Persistent inflation, weaker demand, and short-term rental competition weigh on margins and occupancy
Sep 23, 2025
The latest CBRE dustry outlook shows that while consumers still have spending power and business sentiment is steady, hotels face ongoing headwinds from soft GDP growth, sticky inflation, rising costs, and declining inbound travel. Alternative accommodations continue to capture share, squeezing occupancy and RevPAR even as luxury properties hold up better.
Key takeaways
- Economic outlook: GDP growth forecasts for 2025–2026 remain below the long-term average, with inflation expected to stay elevated, pressuring hotel profits.

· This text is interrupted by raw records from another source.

import Mathlib
import HarnessLib

/-!
# Item `BarrierLever.NaturalProofsSeparateVNP` (stmt-ValiantsHypothesis-18972), SIGN SLICE —
# part 2: a small modulus not dividing a nonzero integer of bounded size (Chinese remaindering)

Support file for the unconditional SIGN-SLICE form of the item (CKRST 2020, Thm. 1.1, tree frame).
CKRST's Claim 13 ("if `0 ≠ |f(a)| ≤ M` then `f(a) ≢ 0 (mod r)` for some prime `r ≤ O(log² M)`,
by the prime number theorem / Chinese Remainder Theorem) is replaced by an elementary variant with
ALL moduli `r ∈ [2, 2m]`: if every such `r` divides `x` then the central binomial coefficient
`binom(2m, m)` divides `x` (each prime power in `binom(2m, m)` is `≤ 2m`, Mathlib
`Nat.pow_factorization_choose_le`), and `binom(2m, m) ≥ 2^m`. Hence:

* `CRT.exists_not_dvd_of_lt_two_pow` — `0 < x < 2^m` ⇒ some `r ∈ [2, 2m]` does not divide `x`;
* `CRT.exists_not_dvd_int` — the same for a nonzero integer with `|x| < 2^m`.

References: [ChatterjeeKumarRamyaSaptharishiTengse2020] Claim 13 (p. 11); Mathlib
`Nat.four_pow_le_two_mul_self_mul_centralBinom` (Erdős's bound from the proof of Bertrand's postulate).
-/

-- layout Summits/ValiantsHypothesis/ValiantsHypothesis forces the duplicated namespace component
set_option linter.dupNamespace false

namespace Summit.ValiantsHypothesis.ValiantsHypothesis.Theorems.BarrierLever.NaturalProofsSeparateVNP

namespace CRT

/-- `2^m ≤ binom(2m, m)` (from Erdős's `4^m ≤ 2m · binom(2m, m)` and `2m ≤ 2^m`). [folklore] -/
theorem two_pow_le_centralBinom (m : ℕ) : 2 ^ m ≤ Nat.centralBinom m := by
  rcases Nat.eq_zero_or_pos m with rfl | hm
  · simp [Nat.centralBinom]
  have h4 := Nat.four_pow_le_two_mul_self_mul_centralBinom m hm
  have h2m : 2 * m ≤ 2 ^ m := by
    have : m < 2 ^ m := Nat.lt_two_pow_self
    have h1 : 1 ≤ m := hm
    calc 2 * m ≤ 2 * 2 ^ (m - 1) := by
          have : m ≤ 2 ^ (m - 1) := by
            have := @Nat.lt_two_pow_self (m - 1)
            omega
          omega
      _ = 2 ^ m := by rw [← pow_succ']; congr 1; omega
  have h44 : (4 : ℕ) ^ m = 2 ^ m * 2 ^ m := by
    rw [← mul_pow]; norm_num
  by_contra hlt
  push Not at hlt
  have : 2 * m * Nat.centralBinom m < 2 ^ m * 2 ^ m :=
    calc 2 * m * Nat.centralBinom m < 2 * m * 2 ^ m + 1 := by
          have := Nat.mul_le_mul_left (2 * m) hlt.le
          omega
      _ ≤ 2 ^ m * 2 ^ m := by
          rcases Nat.lt_or_ge (2 * m * Nat.centralBinom m) (2 * m * 2 ^ m) with h | h
          · nlinarith [Nat.centralBinom_pos m]
          · nlinarith [Nat.centralBinom_pos m, Nat.mul_lt_mul_of_pos_left hlt (by omega : 0 < 2 * m)]
  omega

/-- If every `r ∈ [2, 2m]` divides `x`, then `binom(2m, m) ∣ x`: every prime power `p^e` exactly
dividing `binom(2m, m)` satisfies `p^e ≤ 2m`. [cite: ChatterjeeKumarRamyaSaptharishiTengse2020, Claim 13] -/
theorem centralBinom_dvd_of_forall_dvd {x m : ℕ} (h : ∀ r : ℕ, 2 ≤ r → r ≤ 2 * m → r ∣ x) :
    Nat.centralBinom m ∣ x := by
  rcases Nat.eq_zero_or_pos x with rfl | hx
  · exact dvd_zero _
  rcases Nat.eq_zero_or_pos m with rfl | hm
  · simp [Nat.centralBinom]
  have hC : Nat.centralBinom m ≠ 0 := (Nat.centralBinom_pos m).ne'
  rw [← Nat.factorization_le_iff_dvd hC hx.ne']
  intro q
  by_cases hq : q.Prime
  · set e := (Nat.centralBinom m).factorization q with he
    rcases Nat.eq_zero_or_pos e with h0 | hepos
    · rw [h0]; exact Nat.zero_le _
    have hle : q ^ e ≤ 2 * m := by
      rw [he, Nat.centralBinom_eq_two_mul_choose]
      exact Nat.pow_factorization_choose_le (by omega)
    have hge : 2 ≤ q ^ e :=
      le_trans hq.two_le (Nat.le_self_pow hepos.ne' q)
    have hdvd : q ^ e ∣ x := h _ hge hle
    exact (hq.pow_dvd_iff_le_factorization hx.ne').mp hdvd
  · rw [Nat.factorization_eq_zero_of_not_prime _ hq]; exact Nat.zero_le _

/-- **Small non-divisor.** If `0 < x < 2^m` then some `r` with `2 ≤ r ≤ 2m` does not divide `x`.
[cite: ChatterjeeKumarRamyaSaptharishiTengse2020, Claim 13] -/
theorem exists_not_dvd_of_lt_two_pow {x m : ℕ} (hx0 : x ≠ 0) (hx : x < 2 ^ m) :
    ∃ r : ℕ, 2 ≤ r ∧ r ≤ 2 * m ∧ ¬ r ∣ x := by
  by_contra hcon
  push Not at hcon
  have hdvd : Nat.centralBinom m ∣ x :=
    centralBinom_dvd_of_forall_dvd fun r h2 h2m => hcon r h2 h2m
  have hle : Nat.centralBinom m ≤ x := Nat.le_of_dvd (Nat.pos_of_ne_zero hx0) hdvd
  have := two_pow_le_centralBinom m
  omega

/-- **Small non-divisor, integer form.** If `x ≠ 0` and `|x| < 2^m` then some `r` with
`2 ≤ r ≤ 2m` does not divide `x`. [cite: ChatterjeeKumarRamyaSaptharishiTengse2020, Claim 13] -/
theorem exists_not_dvd_int {x : ℤ} {m : ℕ} (hx0 : x ≠ 0) (hx : x.natAbs < 2 ^ m) :
    ∃ r : ℕ, 2 ≤ r ∧ r ≤ 2 * m ∧ ¬ (r : ℤ) ∣ x := by
  obtain ⟨r, h2, h2m, hr⟩ :=
    exists_not_dvd_of_lt_two_pow (Int.natAbs_ne_zero.mpr hx0) hx
  exact ⟨r, h2, h2m, fun hd => hr (Int.natCast_dvd.mp hd)⟩

end CRT

end Summit.ValiantsHypothesis.ValiantsHypothesis.Theorems.BarrierLever.NaturalProofsSeparateVNP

- Consumer spending: Wage growth is outpacing inflation, but RevPAR is declining as domestic demand is cannibalized and inbound international travel weakens.
- Financing trends: CMBS issuance fell sharply year-over-year, with smaller loan sizes and fewer deals as higher rates dampen activity.
- RevPAR performance: August data shows continued year-over-year declines, driven by weaker occupancy, though luxury hotels are still seeing gains.
- Short-term rental competition: STR demand rose 3.6% in July while hotel demand fell 0.3%, with STR RevPAR up 6% year-over-year.
- Profit margins: Rising operating costs continue to outpace revenue growth, driving profits down 2.7% in June and likely to pressure margins through 2026.
- Travel patterns: Inbound international travel fell 3.1% year-over-year in July, while outbound travel rose 6.6%, reinforcing an imbalance that hurts U.S. hotel demand.
- Forward signals: TSA throughput and Google searches for corporate and redemption travel rose in August, suggesting potential improvement in fall travel demand.